A verbatim reproduction of the lines below, from the line containing "h1, j => by" through the line containing "sum_cubeToSimplex k t⟩", both ends included, is the whole required output.

* [Stored dataset items]
[Start of section]

/-- **The cube-to-simplex collapse** `ℝᵏ → ℝᵏ⁺¹`, by recursion on `k`:
`cubeToSimplex (k+1) t = (1 - t₀, t₀ • cubeToSimplex k (tail t))`, `cubeToSimplex 0 t = 1`.
On `[0,1]ᵏ` it is the tree's `CubeCollapse.collapse` (`cubeToSimplex_coe_eq_collapse`), a surjection
onto the standard simplex `Δᵏ` which is a bijection of the interiors; here extended polynomially to
all of `ℝᵏ` so that it can be differentiated (Hatcher (2002), §4.1, p. 340, collapsing a cube onto a
simplex). [cite: HatcherAT2002, §4.1 p. 340] -/
def cubeToSimplex : (k : ℕ) → (Fin k → ℝ) → (Fin (k + 1) → ℝ)
  | 0, _ => fun _ ↦ 1
  | k + 1, t => Fin.cons (1 - t 0) (t 0 • cubeToSimplex k (Fin.tail t))

/-- The collapse in dimension `0` is the point `1 ∈ Δ⁰`. [folklore] -/
@[simp]
theorem cubeToSimplex_zero (t : Fin 0 → ℝ) : cubeToSimplex 0 t = fun _ ↦ 1 := rfl

/-- The recursion formula for the collapse. [folklore] -/
theorem cubeToSimplex_succ {k : ℕ} (t : Fin (k + 1) → ℝ) :
    cubeToSimplex (k + 1) t = Fin.cons (1 - t 0) (t 0 • cubeToSimplex k (Fin.tail t)) := rfl

/-- Zeroth barycentric coordinate of the collapse: `1 - t₀`. [folklore] -/
@[simp]
theorem cubeToSimplex_succ_apply_zero {k : ℕ} (t : Fin (k + 1) → ℝ) :
    cubeToSimplex (k + 1) t 0 = 1 - t 0 := by
  rw [cubeToSimplex_succ, Fin.cons_zero]

/-- Later barycentric coordinates of the collapse: `t₀` times those of the tail. [folklore] -/
@[simp]
theorem cubeToSimplex_succ_apply_succ {k : ℕ} (t : Fin (k + 1) → ℝ) (j : Fin (k + 1)) :
    cubeToSimplex (k + 1) t j.succ = t 0 * cubeToSimplex k (Fin.tail t) j := by
  rw [cubeToSimplex_succ, Fin.cons_succ, Pi.smul_apply, smul_eq_mul]

/-- **The barycentric coordinates of the collapse sum to `1`.** [folklore] -/
theorem sum_cubeToSimplex : ∀ (k : ℕ) (t : Fin k → ℝ), ∑ j, cubeToSimplex k t j = 1
  | 0, _ => by simp
  | k + 1, t => by
    rw [Fin.sum_univ_succ, cubeToSimplex_succ_apply_zero]
    simp only [cubeToSimplex_succ_apply_succ, ← Finset.mul_sum, sum_cubeToSimplex k]
    ring

/-- **The barycentric coordinates of the collapse are nonnegative on the cube.** [folklore] -/
theorem cubeToSimplex_nonneg : ∀ (k : ℕ) {t : Fin k → ℝ}, (∀ i, 0 ≤ t i) → (∀ i, t i ≤ 1) →
    ∀ j, 0 ≤ cubeToSimplex k t j
  | 0, _, _, _, _ => by simp
  | k + 1, t, h0, h1, j => by
    cases j using Fin.cases with
    | zero => rw [cubeToSimplex_succ_apply_zero]; linarith [h1 0]
    | succ j =>
      rw [cubeToSimplex_succ_apply_succ]
      exact mul_nonneg (h0 0) (cubeToSimplex_nonneg k (fun i ↦ h0 i.succ) (fun i ↦ h1 i.succ) j)

/-- **The collapse maps the cube `[0,1]ᵏ` into the standard simplex `Δᵏ`.** [cite: HatcherAT2002, §2.1] -/
theorem cubeToSimplex_mem_stdSimplex {k : ℕ} {t : Fin k → ℝ} (ht : t ∈ Icc (0 : Fin k → ℝ) 1) :
    cubeToSimplex k t ∈ stdSimplex ℝ (Fin (k + 1)) :=
  ⟨cubeToSimplex_nonneg k (fun i ↦ ht.1 i) (fun i ↦ ht.2 i), sum_cubeToSimplex k t⟩

/-- The collapse as a `MapsTo` statement. [folklore] -/
theorem mapsTo_cubeToSimplex (k : ℕ) :
    MapsTo (cubeToSimplex k) (Icc (0 : Fin k → ℝ) 1) (stdSimplex ℝ (Fin (k + 1))) :=
  fun _ ht ↦ cubeToSimplex_mem_stdSimplex ht

/-- The tail map `ℝᵏ⁺¹ → ℝᵏ` is smooth (it is linear). [folklore] -/
theorem contDiff_fin_tail {k : ℕ} {n : WithTop ℕ∞} :
    ContDiff ℝ n (Fin.tail : (Fin (k + 1) → ℝ) → (Fin k → ℝ)) :=
  contDiff_pi.2 fun i ↦ contDiff_apply ℝ ℝ i.succ

/-- **The collapse is smooth** (it is polynomial). [folklore] -/
theorem contDiff_cubeToSimplex {n : WithTop ℕ∞} : ∀ (k : ℕ), ContDiff ℝ n (cubeToSimplex k)
  | 0 => by rw [show cubeToSimplex 0 = fun _ _ ↦ (1 : ℝ) from rfl]; exact contDiff_const
  | k + 1 => by
    refine contDiff_pi.2 fun j ↦ ?_
    cases j using Fin.cases with
    | zero =>
      simp only [cubeToSimplex_succ_apply_zero]
      exact contDiff_const.sub (contDiff_apply ℝ ℝ 0)
    | succ j =>
      simp only [cubeToSimplex_succ_apply_succ]
      exact (contDiff_apply ℝ ℝ 0).mul ((contDiff_pi.1 (contDiff_cubeToSimplex k) j).comp
        contDiff_fin_tail)

/-- The collapse is continuous. [folklore] -/
theorem continuous_cubeToSimplex (k : ℕ) : Continuous (cubeToSimplex k) :=
  (contDiff_cubeToSimplex (n := 0) k).continuous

[End of section]

* [Task answer]
  | k + 1, t, h0, h1, j => by
    cases j using Fin.cases with
    | zero => rw [cubeToSimplex_succ_apply_zero]; linarith [h1 0]
    | succ j =>
      rw [cubeToSimplex_succ_apply_succ]
      exact mul_nonneg (h0 0) (cubeToSimplex_nonneg k (fun i ↦ h0 i.succ) (fun i ↦ h1 i.succ) j)

/-- **The collapse maps the cube `[0,1]ᵏ` into the standard simplex `Δᵏ`.** [cite: HatcherAT2002, §2.1] -/
theorem cubeToSimplex_mem_stdSimplex {k : ℕ} {t : Fin k → ℝ} (ht : t ∈ Icc (0 : Fin k → ℝ) 1) :
    cubeToSimplex k t ∈ stdSimplex ℝ (Fin (k + 1)) :=
  ⟨cubeToSimplex_nonneg k (fun i ↦ ht.1 i) (fun i ↦ ht.2 i), sum_cubeToSimplex k t⟩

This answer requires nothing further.